Aim of the task>
Filter these entries down to the lines that hold the word "Dbox", and show each of them.

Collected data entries

※ ※ ※

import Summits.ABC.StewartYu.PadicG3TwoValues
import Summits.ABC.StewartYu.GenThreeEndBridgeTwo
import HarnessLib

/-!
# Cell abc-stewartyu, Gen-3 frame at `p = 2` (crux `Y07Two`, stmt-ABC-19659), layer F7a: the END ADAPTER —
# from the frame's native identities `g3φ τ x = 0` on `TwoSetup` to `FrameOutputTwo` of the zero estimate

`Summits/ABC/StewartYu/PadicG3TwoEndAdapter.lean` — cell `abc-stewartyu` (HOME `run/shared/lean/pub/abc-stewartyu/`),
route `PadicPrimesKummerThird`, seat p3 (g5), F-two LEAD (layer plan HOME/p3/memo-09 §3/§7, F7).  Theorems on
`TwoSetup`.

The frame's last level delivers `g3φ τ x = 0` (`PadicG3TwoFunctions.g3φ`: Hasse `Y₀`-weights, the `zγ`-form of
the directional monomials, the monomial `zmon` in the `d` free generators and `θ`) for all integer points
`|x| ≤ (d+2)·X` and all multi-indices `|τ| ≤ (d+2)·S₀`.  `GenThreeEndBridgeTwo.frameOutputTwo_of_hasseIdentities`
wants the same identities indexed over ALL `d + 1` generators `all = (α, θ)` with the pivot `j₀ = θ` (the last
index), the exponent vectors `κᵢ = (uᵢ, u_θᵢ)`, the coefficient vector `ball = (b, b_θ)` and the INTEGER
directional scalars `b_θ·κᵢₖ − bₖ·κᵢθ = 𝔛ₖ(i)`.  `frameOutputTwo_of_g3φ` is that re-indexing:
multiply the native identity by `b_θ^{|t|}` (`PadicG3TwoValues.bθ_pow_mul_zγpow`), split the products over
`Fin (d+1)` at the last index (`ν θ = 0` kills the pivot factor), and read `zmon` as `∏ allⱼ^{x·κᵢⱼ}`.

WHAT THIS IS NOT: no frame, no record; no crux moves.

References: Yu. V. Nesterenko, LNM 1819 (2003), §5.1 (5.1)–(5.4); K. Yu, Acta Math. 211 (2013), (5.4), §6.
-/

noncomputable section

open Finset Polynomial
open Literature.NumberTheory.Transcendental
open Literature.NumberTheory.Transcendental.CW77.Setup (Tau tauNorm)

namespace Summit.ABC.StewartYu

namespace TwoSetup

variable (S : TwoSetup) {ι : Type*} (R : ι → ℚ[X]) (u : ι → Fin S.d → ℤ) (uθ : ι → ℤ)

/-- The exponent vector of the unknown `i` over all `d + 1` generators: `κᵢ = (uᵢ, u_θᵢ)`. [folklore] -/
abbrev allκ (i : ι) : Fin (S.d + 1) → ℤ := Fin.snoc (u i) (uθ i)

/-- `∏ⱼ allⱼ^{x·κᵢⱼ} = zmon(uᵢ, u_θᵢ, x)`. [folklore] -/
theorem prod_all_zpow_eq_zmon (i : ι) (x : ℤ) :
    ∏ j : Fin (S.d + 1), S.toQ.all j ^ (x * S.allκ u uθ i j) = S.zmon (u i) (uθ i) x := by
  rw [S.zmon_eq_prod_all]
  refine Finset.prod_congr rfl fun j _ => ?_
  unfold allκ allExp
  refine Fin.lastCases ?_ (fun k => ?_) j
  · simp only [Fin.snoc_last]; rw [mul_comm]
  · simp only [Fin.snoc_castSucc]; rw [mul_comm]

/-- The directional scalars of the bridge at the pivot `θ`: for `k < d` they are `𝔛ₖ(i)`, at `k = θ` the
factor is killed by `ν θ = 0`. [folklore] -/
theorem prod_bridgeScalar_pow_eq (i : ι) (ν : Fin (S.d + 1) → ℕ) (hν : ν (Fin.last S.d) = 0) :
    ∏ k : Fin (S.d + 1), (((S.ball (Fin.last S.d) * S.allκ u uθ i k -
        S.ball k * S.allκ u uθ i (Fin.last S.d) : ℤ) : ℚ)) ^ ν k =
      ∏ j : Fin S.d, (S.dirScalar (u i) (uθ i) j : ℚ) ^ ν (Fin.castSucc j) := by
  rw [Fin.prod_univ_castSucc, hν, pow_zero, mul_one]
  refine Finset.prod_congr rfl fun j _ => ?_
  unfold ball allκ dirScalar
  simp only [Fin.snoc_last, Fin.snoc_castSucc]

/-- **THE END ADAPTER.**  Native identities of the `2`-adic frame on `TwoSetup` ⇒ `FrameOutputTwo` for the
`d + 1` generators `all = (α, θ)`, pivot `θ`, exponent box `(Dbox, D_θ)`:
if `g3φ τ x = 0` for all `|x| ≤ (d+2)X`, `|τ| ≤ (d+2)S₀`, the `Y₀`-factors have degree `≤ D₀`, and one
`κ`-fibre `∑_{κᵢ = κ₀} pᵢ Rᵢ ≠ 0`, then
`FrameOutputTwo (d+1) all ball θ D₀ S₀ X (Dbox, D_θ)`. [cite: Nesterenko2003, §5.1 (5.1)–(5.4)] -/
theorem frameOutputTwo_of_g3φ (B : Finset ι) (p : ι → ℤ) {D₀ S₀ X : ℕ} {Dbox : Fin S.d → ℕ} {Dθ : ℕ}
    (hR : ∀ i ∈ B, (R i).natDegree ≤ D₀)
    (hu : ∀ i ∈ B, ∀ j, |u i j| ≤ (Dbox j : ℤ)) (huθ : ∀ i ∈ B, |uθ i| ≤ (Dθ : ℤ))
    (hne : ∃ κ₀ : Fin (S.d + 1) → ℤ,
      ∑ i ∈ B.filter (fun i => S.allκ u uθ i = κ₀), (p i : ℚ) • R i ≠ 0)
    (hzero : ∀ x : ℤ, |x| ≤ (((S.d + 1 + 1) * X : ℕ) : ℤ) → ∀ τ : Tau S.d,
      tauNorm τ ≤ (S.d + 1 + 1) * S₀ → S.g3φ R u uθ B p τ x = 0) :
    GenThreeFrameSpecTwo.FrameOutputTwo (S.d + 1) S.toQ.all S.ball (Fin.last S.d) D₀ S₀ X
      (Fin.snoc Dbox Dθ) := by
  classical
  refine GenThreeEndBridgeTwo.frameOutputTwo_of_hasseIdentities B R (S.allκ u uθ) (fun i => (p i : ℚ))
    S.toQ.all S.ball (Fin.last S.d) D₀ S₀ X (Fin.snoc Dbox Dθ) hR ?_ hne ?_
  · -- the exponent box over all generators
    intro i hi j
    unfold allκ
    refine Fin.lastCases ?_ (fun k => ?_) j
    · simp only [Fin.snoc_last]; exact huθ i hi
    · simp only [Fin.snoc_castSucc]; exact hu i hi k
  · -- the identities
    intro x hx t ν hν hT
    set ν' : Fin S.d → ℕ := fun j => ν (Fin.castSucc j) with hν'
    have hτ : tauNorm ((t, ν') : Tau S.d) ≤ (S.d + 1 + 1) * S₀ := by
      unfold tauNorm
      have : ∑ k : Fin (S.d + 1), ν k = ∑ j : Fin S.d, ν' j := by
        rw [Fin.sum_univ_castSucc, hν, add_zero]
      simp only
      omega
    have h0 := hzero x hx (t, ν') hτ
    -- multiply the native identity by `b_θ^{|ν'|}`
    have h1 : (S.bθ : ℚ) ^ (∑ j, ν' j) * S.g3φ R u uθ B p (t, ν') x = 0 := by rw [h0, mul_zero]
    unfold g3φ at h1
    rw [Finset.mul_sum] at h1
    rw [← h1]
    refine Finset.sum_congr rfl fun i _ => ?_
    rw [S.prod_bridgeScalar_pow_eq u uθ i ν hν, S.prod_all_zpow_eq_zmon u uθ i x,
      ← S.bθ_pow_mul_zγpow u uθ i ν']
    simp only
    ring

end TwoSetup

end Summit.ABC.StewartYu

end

※ ※ ※

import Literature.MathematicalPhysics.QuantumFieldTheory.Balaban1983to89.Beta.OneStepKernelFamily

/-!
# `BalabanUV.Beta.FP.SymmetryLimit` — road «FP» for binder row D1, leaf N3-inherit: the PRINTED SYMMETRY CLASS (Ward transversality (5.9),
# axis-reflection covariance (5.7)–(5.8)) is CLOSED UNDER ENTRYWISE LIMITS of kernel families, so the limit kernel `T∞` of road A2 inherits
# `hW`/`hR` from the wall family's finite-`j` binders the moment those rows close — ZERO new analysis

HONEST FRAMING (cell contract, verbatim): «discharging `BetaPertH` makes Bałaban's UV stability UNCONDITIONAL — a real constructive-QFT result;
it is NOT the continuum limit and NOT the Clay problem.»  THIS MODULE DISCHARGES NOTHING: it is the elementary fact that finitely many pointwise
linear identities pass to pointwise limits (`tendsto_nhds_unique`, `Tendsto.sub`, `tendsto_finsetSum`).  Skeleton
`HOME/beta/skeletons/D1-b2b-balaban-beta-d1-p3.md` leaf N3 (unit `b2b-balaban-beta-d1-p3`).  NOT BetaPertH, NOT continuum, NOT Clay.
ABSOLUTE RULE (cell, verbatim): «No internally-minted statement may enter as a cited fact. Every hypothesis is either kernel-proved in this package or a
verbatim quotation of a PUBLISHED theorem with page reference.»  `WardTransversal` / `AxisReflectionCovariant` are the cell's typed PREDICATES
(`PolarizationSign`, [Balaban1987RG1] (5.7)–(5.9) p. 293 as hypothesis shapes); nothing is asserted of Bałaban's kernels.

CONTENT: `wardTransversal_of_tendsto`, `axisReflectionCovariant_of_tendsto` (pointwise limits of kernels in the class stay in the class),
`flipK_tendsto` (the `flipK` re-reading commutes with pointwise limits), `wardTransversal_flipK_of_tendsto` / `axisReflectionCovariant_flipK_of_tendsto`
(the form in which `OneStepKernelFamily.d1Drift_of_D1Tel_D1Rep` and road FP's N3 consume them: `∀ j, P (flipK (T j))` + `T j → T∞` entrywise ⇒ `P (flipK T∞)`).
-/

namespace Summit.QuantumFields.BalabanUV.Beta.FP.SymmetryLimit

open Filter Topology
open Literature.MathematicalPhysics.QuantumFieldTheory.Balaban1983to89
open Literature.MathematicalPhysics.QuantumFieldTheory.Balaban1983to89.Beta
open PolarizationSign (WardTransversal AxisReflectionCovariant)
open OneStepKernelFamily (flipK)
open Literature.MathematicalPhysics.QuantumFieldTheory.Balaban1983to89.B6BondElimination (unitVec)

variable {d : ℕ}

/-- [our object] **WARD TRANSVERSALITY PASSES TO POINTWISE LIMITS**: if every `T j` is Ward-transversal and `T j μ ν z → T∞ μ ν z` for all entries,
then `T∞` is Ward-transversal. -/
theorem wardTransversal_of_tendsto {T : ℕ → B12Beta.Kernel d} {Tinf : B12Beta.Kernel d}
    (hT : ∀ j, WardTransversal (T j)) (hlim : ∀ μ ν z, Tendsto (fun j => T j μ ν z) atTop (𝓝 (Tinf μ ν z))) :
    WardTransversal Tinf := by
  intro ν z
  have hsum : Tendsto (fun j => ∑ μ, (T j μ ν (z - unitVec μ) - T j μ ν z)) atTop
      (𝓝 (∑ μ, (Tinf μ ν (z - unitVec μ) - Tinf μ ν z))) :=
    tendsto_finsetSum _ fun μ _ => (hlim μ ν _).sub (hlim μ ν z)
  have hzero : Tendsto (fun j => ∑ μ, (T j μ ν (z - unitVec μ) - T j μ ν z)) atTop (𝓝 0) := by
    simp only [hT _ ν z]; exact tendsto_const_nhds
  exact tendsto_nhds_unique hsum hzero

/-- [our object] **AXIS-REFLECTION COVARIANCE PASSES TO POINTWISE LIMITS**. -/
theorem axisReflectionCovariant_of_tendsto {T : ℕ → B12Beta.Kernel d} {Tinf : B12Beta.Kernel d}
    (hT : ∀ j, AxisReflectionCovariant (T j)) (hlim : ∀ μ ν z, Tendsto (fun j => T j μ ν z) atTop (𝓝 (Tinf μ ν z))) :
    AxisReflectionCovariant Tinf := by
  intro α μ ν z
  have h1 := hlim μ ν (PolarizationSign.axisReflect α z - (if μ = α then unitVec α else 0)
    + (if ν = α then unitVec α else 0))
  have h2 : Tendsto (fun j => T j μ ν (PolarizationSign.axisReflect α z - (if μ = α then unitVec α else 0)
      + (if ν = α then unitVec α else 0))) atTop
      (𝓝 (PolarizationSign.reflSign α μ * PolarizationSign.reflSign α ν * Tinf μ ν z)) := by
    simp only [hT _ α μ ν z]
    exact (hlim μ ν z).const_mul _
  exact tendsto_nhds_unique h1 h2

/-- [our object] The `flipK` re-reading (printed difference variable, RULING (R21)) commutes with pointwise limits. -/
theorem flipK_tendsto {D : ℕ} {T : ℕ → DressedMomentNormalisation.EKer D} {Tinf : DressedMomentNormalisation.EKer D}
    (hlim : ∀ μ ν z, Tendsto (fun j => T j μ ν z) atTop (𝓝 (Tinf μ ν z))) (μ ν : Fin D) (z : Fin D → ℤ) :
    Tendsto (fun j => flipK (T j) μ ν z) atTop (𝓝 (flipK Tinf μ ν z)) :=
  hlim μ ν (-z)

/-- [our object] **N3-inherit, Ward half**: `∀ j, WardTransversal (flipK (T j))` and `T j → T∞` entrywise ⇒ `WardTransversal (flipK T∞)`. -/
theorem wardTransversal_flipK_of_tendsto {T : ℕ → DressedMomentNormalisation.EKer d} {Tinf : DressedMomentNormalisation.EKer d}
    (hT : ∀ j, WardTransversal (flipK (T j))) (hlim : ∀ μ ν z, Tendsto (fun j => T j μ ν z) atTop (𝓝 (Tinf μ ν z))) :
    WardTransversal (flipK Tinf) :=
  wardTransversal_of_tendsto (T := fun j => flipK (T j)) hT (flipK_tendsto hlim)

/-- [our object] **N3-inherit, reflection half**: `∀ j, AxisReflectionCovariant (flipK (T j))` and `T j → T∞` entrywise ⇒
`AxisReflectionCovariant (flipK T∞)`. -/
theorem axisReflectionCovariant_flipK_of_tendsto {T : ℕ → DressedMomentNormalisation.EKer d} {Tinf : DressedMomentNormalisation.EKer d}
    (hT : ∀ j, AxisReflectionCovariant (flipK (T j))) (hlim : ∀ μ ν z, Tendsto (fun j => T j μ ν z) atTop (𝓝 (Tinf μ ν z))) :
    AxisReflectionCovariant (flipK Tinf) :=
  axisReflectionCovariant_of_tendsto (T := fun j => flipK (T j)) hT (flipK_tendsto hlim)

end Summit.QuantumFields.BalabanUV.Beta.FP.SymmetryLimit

※ ※ ※

Task response>
`d + 1` generators `all = (α, θ)`, pivot `θ`, exponent box `(Dbox, D_θ)`:
`FrameOutputTwo (d+1) all ball θ D₀ S₀ X (Dbox, D_θ)`. [cite: Nesterenko2003, §5.1 (5.1)–(5.4)] -/
theorem frameOutputTwo_of_g3φ (B : Finset ι) (p : ι → ℤ) {D₀ S₀ X : ℕ} {Dbox : Fin S.d → ℕ} {Dθ : ℕ}
    (hu : ∀ i ∈ B, ∀ j, |u i j| ≤ (Dbox j : ℤ)) (huθ : ∀ i ∈ B, |uθ i| ≤ (Dθ : ℤ))
      (Fin.snoc Dbox Dθ) := by
    S.toQ.all S.ball (Fin.last S.d) D₀ S₀ X (Fin.snoc Dbox Dθ) hR ?_ hne ?_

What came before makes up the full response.